The Court of Appeals for the Ninth Circuit has confusingly interpreted 26 U.S.C. § 7852(e) (1994) to likewise prevent Privacy Act access to records pertaining to tax liability. Jacques v. IRS, No. 91-15992, 1992 WL 185449, at *2 (9th Cir. Aug. 5, 1992); O'Connor v. United States, No. 89-15321, slip op. at 5 (9th Cir. June 4, 1991); see also Prince v. Commissioner, No. 98-17183, 1999 WL 511185, at *1 (9th Cir. July 15, 1999) (concluding that district court lacked subject matter jurisdiction over claim for attorney fees in Privacy Act suit for access to tax return records due to 26 U.S.C. § 7852(e)'s prohibition against application of subsection (g) of Privacy Act to determinations of tax liability); Weiss v. Sawyer, 28 F. Supp. 2d 1221, 1227-28 (W.D. Okla. 1997) (applying 26 U.S.C. § 7852 to prevent apparent access claim); cf. Baker v. Matson, No. 98 M 1675, 1998 U.S. Dist. LEXIS 21312, at **8-9 (D. Colo. Dec. 7, 1998) (ruling that court had no jurisdiction over Privacy Act access claim) (magistrate's recommendation), adopted (D. Colo. Jan. 12, 1999). The Ninth Circuit's interpretation of 26 U.S.C. § 7852(e), however, seems to go beyond that statute's objective of exempting determinations of tax liability from the Privacy Act's amendment provisions. Cf. Lake v. Rubin, 162 F.3d at 114-16 (discussing § 7852(e)--which had been interpreted by district court to deprive it of jurisdiction in access cases, see Maxwell v. Rubin, 3 F. Supp. 2d 45, 47-49 (D.D.C. 1998)--but affirming judgments of district court "not on the jurisdictional rationale contained in its opinions" but on basis of § 6103); Wood v. IRS, No. 1:90-CV-2614, 1991 U.S. Dist. LEXIS 19707, at *1, 8 (N.D. Ga. July 29, 1991) (denying plaintiff summary judgment on other grounds, but not barring Privacy Act request for access to records concerning plaintiff's tax liability).
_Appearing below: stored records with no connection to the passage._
import Literature.Probability.LatticeModels.DomainDiscretisation
import Literature.Topology.PlaneTopology.CrosscutProofs
import HarnessLib

/-!
# A cross-cut of a Jordan domain separates the walks of `Ω_δ` (Newman separation of lattice walks)

Sub-problem `CriticalPhenomena/SAWScalingLimit`, crux `AvoidanceLimit`
(`Summit.CriticalPhenomena.SAWScalingLimit.Theses.SAWLoopFugacityFlow.AvoidanceLimit`,
stmt-CriticalPhenomena-10649), line `symplectic-fermion-anchor`, stub W3
(`exists_mem_support_of_crosscut`).

In the hub factorisation of the exit kernel of the edge-killed walk, a *wall* — a cross-cut `L`
of the Jordan domain `D` from `D.boundary σ₁` to `D.boundary σ₂` (`σ₁ < σ₂ < σ₁ + 1`), assembled
from lattice pieces — has to separate, in the graph `Ω^δ = discreteDomainGraph D.carrier δ`, the
inner starting sites `u` from the outer exits `x`: every walk of `Ω^δ` from `u` to `x` visits the
wall site set `W`. The hypotheses are (i) grid geometry: every edge of `Ω^δ` whose closed segment
meets `L` has an end in `W`; (ii) side certificates: `δu` (resp. `δx`) is joined inside `D̄`,
avoiding `L`, to a point of the open boundary arc `D.boundary '' (σ₁, σ₂)`
(resp. `D.boundary '' (σ₂, σ₁ + 1)`) by a preconnected set `S₁` (resp. `S₂`).

Proof. Newman's cross-cut theorem (Newman 1939, Ch. V §11, Thms. 11·7–11·8;
`Literature.Topology.PlaneTopology.Newman1939_crosscut_holds`) splits `D ∖ L = U₁ ∪ U₂` into two
disjoint domains with `∂U₁ = L ∪ D.boundary '' [σ₁, σ₂]`, `∂U₂ = L ∪ D.boundary '' [σ₂, σ₁ + 1]`;
hence `D̄ ⊆ Ū₁ ∪ Ū₂` and `Ū₁ ∩ Ū₂ ⊆ L` (`exists_closed_sides_of_crosscut`, the argument of
`JordanDomain.inter_nonempty_of_crosscut` in `Literature/Topology/PlaneTopology/Crosscut.lean`).
A preconnected subset of `D̄` avoiding `L` cannot meet both closed sides
(`false_of_preconnected_meets_both_sides`); so `δu ∉ Ū₂` (via `S₁`) and `δx ∈ Ū₂` (via `S₂`).
Finally, by induction along the walk (`exists_mem_support_of_not_mem_side`): an edge whose
segment misses `L` is a preconnected subset of `D̄ ∖ L` starting off `Ū₂`, so it ends off `Ū₂`;
since the walk ends at `δx ∈ Ū₂`, some edge segment meets `L`, and (i) puts one of its ends in
`W`. The mesh hypothesis `0 < δ` of the registered statement is not used.

## References
* M. H. A. Newman, *Elements of the topology of plane sets of points*, Cambridge Univ. Press
  (1939), Ch. V §11, Thms. 11·7–11·8. [Newman1939]
-/

noncomputable section

open Set Metric
open Literature.Topology.PlaneTopology
open Literature.Probability.LatticeModels
open Literature.Probability.RandomPlanarGeometry (JordanDomain)

namespace Summit.CriticalPhenomena.SAWScalingLimit.Theorems.AvoidanceLimit.Anchor

/-- **The two closed sides of a cross-cut.** If `L` is a cross-cut of the Jordan domain `D` from
`boundary s` to `boundary t` (`s < t < s + 1`), there are closed sets `C₁`, `C₂` (the closures of
the two components of `D ∖ L`) covering `D̄` and meeting only inside `L`, with
`boundary '' [s, t] ⊆ C₁` and `boundary '' [t, s + 1] ⊆ C₂` (Newman 1939, Ch. V §11,
Thms. 11·7–11·8; the argument of `JordanDomain.inter_nonempty_of_crosscut`).
[cite: Newman1939, Ch. V §11, Thms. 11·7–11·8] -/
theorem exists_closed_sides_of_crosscut (D : JordanDomain) {L : Set ℂ} {s t : ℝ} (hst : s < t)
    (hts : t < s + 1) (hL : D.IsCrosscut L (D.boundary s) (D.boundary t)) :
    ∃ C₁ C₂ : Set ℂ, IsClosed C₁ ∧ IsClosed C₂ ∧ closure D.carrier ⊆ C₁ ∪ C₂ ∧ C₁ ∩ C₂ ⊆ L ∧
      D.boundary '' Icc s t ⊆ C₁ ∧ D.boundary '' Icc t (s + 1) ⊆ C₂ := by
  obtain ⟨U₁, U₂, hU₁o, hU₂o, -, -, hdisj, hunion, hf₁, hf₂⟩ :=
    Newman1939_crosscut_holds D L s t hst hts hL
  have haL : D.boundary s ∈ L := hL.1.left_mem
  have hbL : D.boundary t ∈ L := hL.1.right_mem
  have hA₁ : D.boundary '' Icc s t ⊆ closure U₁ := by
    rw [closure_eq_self_union_frontier, hf₁]
    exact fun z hz => Or.inr (Or.inr hz)
  have hA₂ : D.boundary '' Icc t (s + 1) ⊆ closure U₂ := by
    rw [closure_eq_self_union_frontier, hf₂]
    exact fun z hz => Or.inr (Or.inr hz)
  refine ⟨closure U₁, closure U₂, isClosed_closure, isClosed_closure, ?_, ?_, hA₁, hA₂⟩
  · -- the closures of `U₁`, `U₂` cover `D̄ = D ∪ ∂D`, `∂D` being the union of the two arcs
    intro z hz
    rw [closure_eq_self_union_frontier] at hz
    rcases hz with hz | hz
    · by_cases hzL : z ∈ L
      · exact Or.inl (by rw [closure_eq_self_union_frontier, hf₁]; exact Or.inr (Or.inl hzL))
      · have : z ∈ U₁ ∪ U₂ := by rw [hunion]; exact ⟨hz, hzL⟩
        exact this.imp (fun h => subset_closure h) (fun h => subset_closure h)
    · rw [D.frontier_eq_union_image_boundary s t] at hz
      exact hz.imp (fun h => hA₁ h) (fun h => hA₂ h)
  · -- a common point lies in neither open set, hence on both arcs, hence at an end of `L`
    intro z ⟨hz₁, hz₂⟩
    by_contra hzL
    have hzU₁ : z ∉ U₁ := fun hz => Set.disjoint_left.1 (hdisj.closure_right hU₁o) hz hz₂
    have hzU₂ : z ∉ U₂ := fun hz => Set.disjoint_left.1 (hdisj.symm.closure_right hU₂o) hz hz₁
    rw [closure_eq_self_union_frontier, hf₁] at hz₁
    rw [closure_eq_self_union_frontier, hf₂] at hz₂
    have hz₁' : z ∈ D.boundary '' Icc s t := by
      rcases hz₁ with h | h | h
      · exact absurd h hzU₁
      · exact absurd h hzL
      · exact h
    have hz₂' : z ∈ D.boundary '' Icc t (s + 1) := by
      rcases hz₂ with h | h | h
      · exact absurd h hzU₂
      · exact absurd h hzL
      · exact h
    rcases D.image_boundary_inter_subset hst hts ⟨hz₁', hz₂'⟩ with rfl | rfl
    · exact hzL haL
    · exact hzL hbL

/-- A preconnected set covered by two closed sets `C₁`, `C₂` whose intersection lies in `L`, and
avoiding `L`, cannot meet both `C₁` and `C₂`. [folklore] -/
theorem false_of_preconnected_meets_both_sides {C₁ C₂ L S : Set ℂ} (hC₁ : IsClosed C₁)
    (hC₂ : IsClosed C₂) (hCL : C₁ ∩ C₂ ⊆ L) (hS : IsPreconnected S) (hSC : S ⊆ C₁ ∪ C₂)
    (hSL : Disjoint S L) (h₁ : (S ∩ C₁).Nonempty) (h₂ : (S ∩ C₂).Nonempty) : False := by
  obtain ⟨z, hzS, hz⟩ := isPreconnected_closed_iff.1 hS C₁ C₂ hC₁ hC₂ hSC h₁ h₂
  exact Set.disjoint_left.1 hSL hzS (hCL hz)

/-- **Walk induction.** In a graph on the sites of `δℤ²` whose closed mesh edges lie in a set `E`
covered by two closed sets `C₁`, `C₂` meeting only inside `L`, if every edge whose segment meets
`L` has an end in `W`, then every walk from a site whose mesh point is off `C₂` to a site whose
mesh point is in `C₂` visits `W`: a mesh edge missing `L` is preconnected, so it cannot pass from
off `C₂` into `C₂`. [folklore] -/
theorem exists_mem_support_of_not_mem_side {G : SimpleGraph (Site 2)} {δ : ℝ}
    {E C₁ C₂ L : Set ℂ} {W : Set (Site 2)} (hC₁ : IsClosed C₁) (hC₂ : IsClosed C₂)
    (hE : E ⊆ C₁ ∪ C₂) (hCL : C₁ ∩ C₂ ⊆ L)
    (hseg : ∀ a c : Site 2, G.Adj a c → segment ℝ (meshPoint δ a) (meshPoint δ c) ⊆ E)
    (hW : ∀ a c : Site 2, G.Adj a c →
      (segment ℝ (meshPoint δ a) (meshPoint δ c) ∩ L).Nonempty → a ∈ W ∨ c ∈ W)
    {a x : Site 2} (p : G.Walk a x) (ha : meshPoint δ a ∉ C₂) (hx : meshPoint δ x ∈ C₂) :
    ∃ w ∈ p.support, w ∈ W := by
  induction p with
  | nil => exact absurd hx ha
  | @cons a b y hab q ih =>
    by_cases hL : (segment ℝ (meshPoint δ a) (meshPoint δ b) ∩ L).Nonempty
    · -- the first edge meets `L`: one of its ends is in `W`
      rcases hW a b hab hL with h | h
      · exact ⟨a, by simp, h⟩
      · exact ⟨b, by simp, h⟩
    · -- the first edge misses `L`: it stays off `C₂`, induct
      have hb : meshPoint δ b ∉ C₂ := by
        intro hb
        have hLd : Disjoint (segment ℝ (meshPoint δ a) (meshPoint δ b)) L :=
          Set.disjoint_iff_inter_eq_empty.2 (Set.not_nonempty_iff_eq_empty.1 hL)
        have hsE : segment ℝ (meshPoint δ a) (meshPoint δ b) ⊆ E := hseg a b hab
        have ha₁ : meshPoint δ a ∈ C₁ := (hE (hsE (left_mem_segment ℝ _ _))).resolve_right ha
        exact false_of_preconnected_meets_both_sides hC₁ hC₂ hCL
          (convex_segment _ _).isPreconnected (hsE.trans hE) hLd
          ⟨_, left_mem_segment ℝ _ _, ha₁⟩ ⟨_, right_mem_segment ℝ _ _, hb⟩
      obtain ⟨w, hw, hwW⟩ := ih hb hx
      exact ⟨w, by simp [hw], hwW⟩

/-- **A cross-cut separates the walks of `Ω_δ`** (Newman separation of lattice walks). Let `L` be
a cross-cut of the Jordan domain `D` from `D.boundary σ₁` to `D.boundary σ₂` (`σ₁ < σ₂ < σ₁ + 1`)
and `W` a set of sites containing an end of every edge of `Ω^δ = discreteDomainGraph D.carrier δ`
whose closed segment meets `L`. If `δu` is joined to a point of the open arc
`D.boundary '' (σ₁, σ₂)`, and `δx` to a point of `D.boundary '' (σ₂, σ₁ + 1)`, by preconnected
subsets of `D̄` avoiding `L`, then every walk of `Ω^δ` from `u` to `x` has a vertex in `W`.
(Consequence of Newman 1939, Ch. V §11, Thms. 11·7–11·8: the closures of the two components of
`D ∖ L` cover `D̄` and meet inside `L`.) [cite: Newman1939, Ch. V §11, Thms. 11·7–11·8] -/
theorem exists_mem_support_of_crosscut :
    ∀ (D : JordanDomain) (δ : ℝ), 0 < δ →
    ∀ (L : Set ℂ) (σ₁ σ₂ : ℝ), σ₁ < σ₂ → σ₂ < σ₁ + 1 → D.IsCrosscut L (D.boundary σ₁) (D.boundary σ₂) →
    ∀ (W : Set (Site 2)),
      (∀ a c : Site 2, (discreteDomainGraph D.carrier δ).Adj a c →
        (segment ℝ (meshPoint δ a) (meshPoint δ c) ∩ L).Nonempty → a ∈ W ∨ c ∈ W) →
    ∀ (u x : Site 2) (p : (discreteDomainGraph D.carrier δ).Walk u x) (S₁ S₂ : Set ℂ),
      IsPreconnected S₁ → S₁ ⊆ closure D.carrier → Disjoint S₁ L → meshPoint δ u ∈ S₁ →
      (∃ θ ∈ Set.Ioo σ₁ σ₂, D.boundary θ ∈ S₁) →
      IsPreconnected S₂ → S₂ ⊆ closure D.carrier → Disjoint S₂ L → meshPoint δ x ∈ S₂ →
      (∃ θ ∈ Set.Ioo σ₂ (σ₁ + 1), D.boundary θ ∈ S₂) →
      ∃ w ∈ p.support, w ∈ W := by
  intro D δ _ L σ₁ σ₂ h₁ h₂ hL W hW u x p S₁ S₂ hS₁ hS₁D hS₁L hu hθ₁ hS₂ hS₂D hS₂L hx hθ₂
  obtain ⟨θ₁, hθ₁, hθ₁S⟩ := hθ₁
  obtain ⟨θ₂, hθ₂, hθ₂S⟩ := hθ₂
  obtain ⟨C₁, C₂, hC₁, hC₂, hcov, hCL, hA₁, hA₂⟩ := exists_closed_sides_of_crosscut D h₁ h₂ hL
  -- `δu` is off the far side `C₂`: `S₁` joins it to the near arc, avoiding `L`
  have hu₂ : meshPoint δ u ∉ C₂ := fun hu₂ =>
    false_of_preconnected_meets_both_sides hC₁ hC₂ hCL hS₁ (hS₁D.trans hcov) hS₁L
      ⟨_, hθ₁S, hA₁ ⟨θ₁, Ioo_subset_Icc_self hθ₁, rfl⟩⟩ ⟨_, hu, hu₂⟩
  -- `δx` is on the far side `C₂`: `S₂` joins it to the far arc, avoiding `L`
  have hx₂ : meshPoint δ x ∈ C₂ := by
    by_contra hx₂
    exact false_of_preconnected_meets_both_sides hC₁ hC₂ hCL hS₂ (hS₂D.trans hcov) hS₂L
      ⟨_, hx, (hcov (hS₂D hx)).resolve_right hx₂⟩
      ⟨_, hθ₂S, hA₂ ⟨θ₂, Ioo_subset_Icc_self hθ₂, rfl⟩⟩
  exact exists_mem_support_of_not_mem_side hC₁ hC₂ hcov hCL
    (fun a c hac => (meshGraph_adj_iff.1 (discreteDomainGraph_adj_iff.1 hac).1).2) hW p hu₂ hx₂

end Summit.CriticalPhenomena.SAWScalingLimit.Theorems.AvoidanceLimit.Anchor

end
Lastly, damages are not recoverable in an access case. See Benoist v. United States, No. 87-1028, slip op. at 3 (8th Cir. Nov. 4, 1987); Thurston v. United States, 810 F.2d 438, 447 (4th Cir. 1987); Haddon v. Freeh, 31 F. Supp. 2d 16, 22 (D.D.C. 1998); Vennes v. IRS, No. 5-88-36, slip op. at 6-7 (D. Minn. Oct. 14, 1988) (magistrate's recommendation), adopted (D. Minn. Feb. 14, 1989), aff'd, No. 89-5136MN (8th Cir. Oct. 13, 1989); Bentson v. Commissioner, No. 83-048-GLO-WDB, slip op. at 2 (D. Ariz. Sept. 14, 1984); see also Quinn v. HHS, 838 F. Supp. 70, 76 (W.D.N.Y. 1993) (citing Thurston in dictum).

-- Courts "shall determine the matter de novo." 5 U.S.C. § 552a(g)(3)(A).

-- Courts may review records in camera to determine whether any of the exemptions set forth in subsection (k) apply. See 5 U.S.C. § 552a(g)(3)(A).